Records to use ->
import Summits.QuantumFields.YangMills.Theorems.LuscherReductionTwistedTraceScalingSlowDisintegration
import Summits.QuantumFields.YangMills.Theorems.LuscherReductionTwistedTraceScalingConstTubeOrtho
import HarnessLib

/-!
# EXACT one-site disintegration on the two constant-mode tubes (gnomonic and orthographic): `∫_tube F dσ^{⊗E} = ∫ (∫ F(chart u y) dσ^{⊗3}(u)) dπ(y)`
# (lane A of S-BASE, crux `TwistedTraceScaling` stmt-QuantumFields-20203, sub-target C4 INNER; design note `pub/ym-fleet/ym-luscher-20007-p1/COARSE-DESIGN.md` §23)

Instances of the abstract theorem `SlowChart.integral_configMeasure_slowChart` (`…SlowDisintegration`: any continuous injective EQUIVARIANT chart on a Polish
parameter space carries the product measure `σ^{⊗3} ⊗ π` exactly) for the two charts of `…ConstTube` / `…ConstTubeOrtho`:
* gnomonic: `constTube L` (range of `tubeMap` on balanced coordinates) is measurable, and ★★★ `integral_configMeasure_tube`:
  `∫ F dσ^{⊗E} = ∫ (∫ F(tubeMap L u y) dσ^{⊗3}(u)) d(tubeTransverse L)(y)` for bounded measurable `F` vanishing off `constTube L`; `tubeTransverse L` is a finite
  measure on `Edge → ℝ³` carried by `balancedSet L`;
* orthographic: `orthoTubeSet L` is measurable, and ★★★ `integral_configMeasure_orthoTube`: the same with `orthoTube`, `orthoTransverse L` carried by `capBalancedSet L`.
So on either tube the SLOW variable `u` of the Born–Oppenheimer chart is integrated against the ONE-SITE a-priori measure `configMeasure SU2 1` — the measure of the
one-site kernel `transferKernel_constLift` and of the one-site levels `levelValue su2Rep 1 (L³β) k` — with NO Jacobian.
HONEST FRAMING: exact measure bookkeeping for a stub of a child of the CONDITIONAL reduction route R2b1; no kernel estimate; C4 OPEN; not a gap, not Clay.
-/

set_option autoImplicit false

noncomputable section

open MeasureTheory Filter Topology Real
open scoped BigOperators
open Literature.MathematicalPhysics.QuantumFieldTheory
open Literature.MathematicalPhysics.QuantumLattice

namespace Summit.QuantumFields.YangMills.Theorems.FemtoTransferGap.TwoLattice.ConstTube

open Summit.QuantumFields.YangMills.Theorems.FemtoTransferGap
open Summit.QuantumFields.YangMills.Theorems.FemtoTransferGap.TwoLattice.SlowChart

variable (L : ℕ) [NeZero L]

/-! ## §1 The gnomonic tube -/

/-- The gnomonic tube chart on the balanced subtype. [folklore] -/
def tubeChart (u : GaugeConfig 3 1 SU2) (y : balancedSet L) : GaugeConfig 3 L SU2 := tubeMap L u (y : Edge 3 L → Fin 3 → ℝ)

/-- The gnomonic tube chart is jointly continuous. [folklore] -/
theorem continuous_tubeChart : Continuous fun p : GaugeConfig 3 1 SU2 × balancedSet L => tubeChart L p.1 p.2 :=
  (continuous_tubeMap L).comp (continuous_fst.prodMk (continuous_subtype_val.comp continuous_snd))

/-- The gnomonic tube chart is injective (★★ `tubeMap_injective`). [folklore] -/
theorem tubeChart_injective : Function.Injective fun p : GaugeConfig 3 1 SU2 × balancedSet L => tubeChart L p.1 p.2 := by
  intro p q h
  obtain ⟨hu, hy⟩ := tubeMap_injective L p.2.2 q.2.2 h
  exact Prod.ext hu (Subtype.ext hy)

/-- The gnomonic tube chart is equivariant. [folklore] -/
theorem tubeChart_mul (u v : GaugeConfig 3 1 SU2) (y : balancedSet L) : tubeChart L (u * v) y = tubeChart L u y * constLift L v :=
  tubeMap_mul L u v y

/-- **The constant-mode tube** (gnomonic): the image of `tubeMap` on balanced coordinates. [folklore] -/
def constTube : Set (GaugeConfig 3 L SU2) := {U | ∃ u : GaugeConfig 3 1 SU2, ∃ y ∈ balancedSet L, tubeMap L u y = U}

/-- Points of the tube. [folklore] -/
theorem tubeMap_mem_constTube (u : GaugeConfig 3 1 SU2) {y : Edge 3 L → Fin 3 → ℝ} (hy : y ∈ balancedSet L) : tubeMap L u y ∈ constTube L :=
  ⟨u, y, hy, rfl⟩

/-- The tube is the range of the chart. [folklore] -/
theorem range_tubeChart : Set.range (fun p : GaugeConfig 3 1 SU2 × balancedSet L => tubeChart L p.1 p.2) = constTube L := by
  ext U
  constructor
  · rintro ⟨p, rfl⟩; exact ⟨p.1, p.2, p.2.2, rfl⟩
  · rintro ⟨u, y, hy, rfl⟩; exact ⟨(u, ⟨y, hy⟩), rfl⟩

/-- The tube is measurable. [folklore] -/
theorem measurableSet_constTube : MeasurableSet (constTube L) := by
  haveI : PolishSpace (balancedSet L) := (isClosed_balancedSet L).polishSpace
  rw [← range_tubeChart]
  exact measurableSet_range_chart (continuous_tubeChart L) (tubeChart_injective L)

/-- **The transverse measure of the gnomonic tube** on `Edge → ℝ³` (carried by the balanced subspace). [folklore] -/
def tubeTransverse : Measure (Edge 3 L → Fin 3 → ℝ) := (slowMarginal (tubeChart L)).map Subtype.val

/-- The transverse measure is finite. [folklore] -/
theorem isFiniteMeasure_tubeTransverse : IsFiniteMeasure (tubeTransverse L) := by
  haveI : PolishSpace (balancedSet L) := (isClosed_balancedSet L).polishSpace
  haveI := isFiniteMeasure_slowMarginal (continuous_tubeChart L) (tubeChart_injective L)
  unfold tubeTransverse; infer_instance

/-- The transverse measure is carried by the balanced subspace. [folklore] -/
theorem tubeTransverse_compl_balancedSet : tubeTransverse L (balancedSet L)ᶜ = 0 := by
  rw [tubeTransverse, Measure.map_apply measurable_subtype_coe (measurableSet_balancedSet L).compl]
  have h : (Subtype.val : balancedSet L → Edge 3 L → Fin 3 → ℝ) ⁻¹' (balancedSet L)ᶜ = ∅ := by ext y; simp
  rw [h, measure_empty]

/-- ★★★ **EXACT ONE-SITE DISINTEGRATION ON THE GNOMONIC TUBE**: for bounded measurable `F` vanishing off `constTube L`,
`∫ F dσ^{⊗E} = ∫ (∫ F(tubeMap L u y) dσ^{⊗3}(u)) d(tubeTransverse L)(y)`. [cite: Luscher1983, §3] -/
theorem integral_configMeasure_tube {F : GaugeConfig 3 L SU2 → ℝ} (hF : Measurable F) (hb : ∃ C : ℝ, ∀ U, |F U| ≤ C)
    (h0 : ∀ U, U ∉ constTube L → F U = 0) :
    ∫ U, F U ∂configMeasure SU2 L = ∫ y, ∫ u, F (tubeMap L u y) ∂configMeasure SU2 1 ∂tubeTransverse L := by
  haveI : PolishSpace (balancedSet L) := (isClosed_balancedSet L).polishSpace
  have h0' : ∀ U, U ∉ Set.range (fun p : GaugeConfig 3 1 SU2 × balancedSet L => tubeChart L p.1 p.2) → F U = 0 := by
    rw [range_tubeChart]; exact h0
  rw [integral_configMeasure_slowChart (continuous_tubeChart L) (tubeChart_injective L) (tubeChart_mul L) hF hb h0', tubeTransverse,
    (MeasurableEmbedding.subtype_coe (measurableSet_balancedSet L)).integral_map]
  rfl

/-! ## §2 The orthographic tube -/

/-- The orthographic tube chart on the capped balanced subtype. [folklore] -/
def orthoChart (u : GaugeConfig 3 1 SU2) (v : capBalancedSet L) : GaugeConfig 3 L SU2 := orthoTube L u (v : Edge 3 L → Fin 3 → ℝ)

/-- The orthographic tube chart is jointly continuous. [folklore] -/
theorem continuous_orthoChart : Continuous fun p : GaugeConfig 3 1 SU2 × capBalancedSet L => orthoChart L p.1 p.2 := by
  have h1 : Continuous fun p : GaugeConfig 3 1 SU2 × capBalancedSet L => (p.1, (p.2 : Edge 3 L → Fin 3 → ℝ)) :=
    continuous_fst.prodMk (continuous_subtype_val.comp continuous_snd)
  have h2 := (continuous_orthoTube L).comp h1
  simpa only [orthoChart, Function.comp_def] using h2

/-- The orthographic tube chart is injective (★★ `orthoTube_injective`). [folklore] -/
theorem orthoChart_injective : Function.Injective fun p : GaugeConfig 3 1 SU2 × capBalancedSet L => orthoChart L p.1 p.2 := by
  intro p q h
  obtain ⟨hu, hv⟩ := orthoTube_injective L p.2.2 q.2.2 h
  exact Prod.ext hu (Subtype.ext hv)

/-- The orthographic tube chart is equivariant. [folklore] -/
theorem orthoChart_mul (u w : GaugeConfig 3 1 SU2) (v : capBalancedSet L) : orthoChart L (u * w) v = orthoChart L u v * constLift L w :=
  orthoTube_mul L u w v

/-- The orthographic tube is the range of the chart. [folklore] -/
theorem range_orthoChart : Set.range (fun p : GaugeConfig 3 1 SU2 × capBalancedSet L => orthoChart L p.1 p.2) = orthoTubeSet L := by
  ext U
  constructor
  · rintro ⟨p, rfl⟩; exact ⟨p.1, p.2, p.2.2, rfl⟩
  · rintro ⟨u, v, hv, rfl⟩; exact ⟨(u, ⟨v, hv⟩), rfl⟩

/-- The orthographic tube is measurable. [folklore] -/
theorem measurableSet_orthoTubeSet : MeasurableSet (orthoTubeSet L) := by
  haveI : PolishSpace (capBalancedSet L) := (isClosed_capBalancedSet L).polishSpace
  rw [← range_orthoChart]
  exact measurableSet_range_chart (continuous_orthoChart L) (orthoChart_injective L)

/-- **The transverse measure of the orthographic tube** on `Edge → ℝ³` (carried by the capped balanced set). [folklore] -/
def orthoTransverse : Measure (Edge 3 L → Fin 3 → ℝ) := (slowMarginal (orthoChart L)).map Subtype.val

/-- The transverse measure is finite. [folklore] -/
theorem isFiniteMeasure_orthoTransverse : IsFiniteMeasure (orthoTransverse L) := by
  haveI : PolishSpace (capBalancedSet L) := (isClosed_capBalancedSet L).polishSpace
  haveI := isFiniteMeasure_slowMarginal (continuous_orthoChart L) (orthoChart_injective L)
  unfold orthoTransverse; infer_instance

/-- The transverse measure is carried by the capped balanced set. [folklore] -/
theorem orthoTransverse_compl_capBalancedSet : orthoTransverse L (capBalancedSet L)ᶜ = 0 := by
  rw [orthoTransverse, Measure.map_apply measurable_subtype_coe (measurableSet_capBalancedSet L).compl]
  have h : (Subtype.val : capBalancedSet L → Edge 3 L → Fin 3 → ℝ) ⁻¹' (capBalancedSet L)ᶜ = ∅ := by ext v; simp
  rw [h, measure_empty]

/-- The total mass of the transverse measure is the a-priori measure of the tube. [folklore] -/
theorem orthoTransverse_univ : orthoTransverse L Set.univ = configMeasure SU2 L (orthoTubeSet L) := by
  haveI : PolishSpace (capBalancedSet L) := (isClosed_capBalancedSet L).polishSpace
  rw [orthoTransverse, Measure.map_apply measurable_subtype_coe MeasurableSet.univ, Set.preimage_univ,
    slowMarginal_univ (continuous_orthoChart L) (orthoChart_injective L), range_orthoChart]

/-- ★★★ **EXACT ONE-SITE DISINTEGRATION ON THE ORTHOGRAPHIC TUBE**: for bounded measurable `F` vanishing off `orthoTubeSet L`,
`∫ F dσ^{⊗E} = ∫ (∫ F(orthoTube L u v) dσ^{⊗3}(u)) d(orthoTransverse L)(v)`. [cite: Luscher1983, §3] -/
theorem integral_configMeasure_orthoTube {F : GaugeConfig 3 L SU2 → ℝ} (hF : Measurable F) (hb : ∃ C : ℝ, ∀ U, |F U| ≤ C)
    (h0 : ∀ U, U ∉ orthoTubeSet L → F U = 0) :
    ∫ U, F U ∂configMeasure SU2 L = ∫ v, ∫ u, F (orthoTube L u v) ∂configMeasure SU2 1 ∂orthoTransverse L := by
  haveI : PolishSpace (capBalancedSet L) := (isClosed_capBalancedSet L).polishSpace
  have h0' : ∀ U, U ∉ Set.range (fun p : GaugeConfig 3 1 SU2 × capBalancedSet L => orthoChart L p.1 p.2) → F U = 0 := by
    rw [range_orthoChart]; exact h0
  rw [integral_configMeasure_slowChart (continuous_orthoChart L) (orthoChart_injective L) (orthoChart_mul L) hF hb h0', orthoTransverse,
    (MeasurableEmbedding.subtype_coe (measurableSet_capBalancedSet L)).integral_map]
  rfl

/-- ★ **One-site functions on the tube integrate exactly**: for bounded measurable `F` vanishing off the tube and depending only on the slow variable along the
tube (`F (orthoTube L u v) = f u`), `∫ F dσ^{⊗E} = (orthoTransverse L)(univ) · ∫ f dσ^{⊗3}` — e.g. the squared norm of a lifted one-site function. [folklore] -/
theorem integral_configMeasure_orthoTube_of_slow {F : GaugeConfig 3 L SU2 → ℝ} (hF : Measurable F) (hb : ∃ C : ℝ, ∀ U, |F U| ≤ C)
    (h0 : ∀ U, U ∉ orthoTubeSet L → F U = 0) {f : GaugeConfig 3 1 SU2 → ℝ}
    (hslow : ∀ (u : GaugeConfig 3 1 SU2) (v : Edge 3 L → Fin 3 → ℝ), v ∈ capBalancedSet L → F (orthoTube L u v) = f u) :
    ∫ U, F U ∂configMeasure SU2 L = (orthoTransverse L Set.univ).toReal * ∫ u, f u ∂configMeasure SU2 1 := by
  haveI := isFiniteMeasure_orthoTransverse L
  rw [integral_configMeasure_orthoTube L hF hb h0]
  have hae : ∀ᵐ v ∂orthoTransverse L, v ∈ capBalancedSet L := by
    rw [ae_iff]
    have : {v : Edge 3 L → Fin 3 → ℝ | ¬v ∈ capBalancedSet L} = (capBalancedSet L)ᶜ := rfl
    rw [this]; exact orthoTransverse_compl_capBalancedSet L
  have h1 : ∫ v, ∫ u, F (orthoTube L u v) ∂configMeasure SU2 1 ∂orthoTransverse L = ∫ _v, ∫ u, f u ∂configMeasure SU2 1 ∂orthoTransverse L := by
    refine integral_congr_ae (hae.mono fun v hv => ?_)
    dsimp only
    exact integral_congr_ae (ae_of_all _ fun u => hslow u v hv)
  rw [h1, integral_const, smul_eq_mul, Measure.real]

end Summit.QuantumFields.YangMills.Theorems.FemtoTransferGap.TwoLattice.ConstTube

end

How to complete this task -> Which lines of the data contain "Literature"? Copy them all.

Solution for this task ->
open Literature.MathematicalPhysics.QuantumFieldTheory
open Literature.MathematicalPhysics.QuantumLattice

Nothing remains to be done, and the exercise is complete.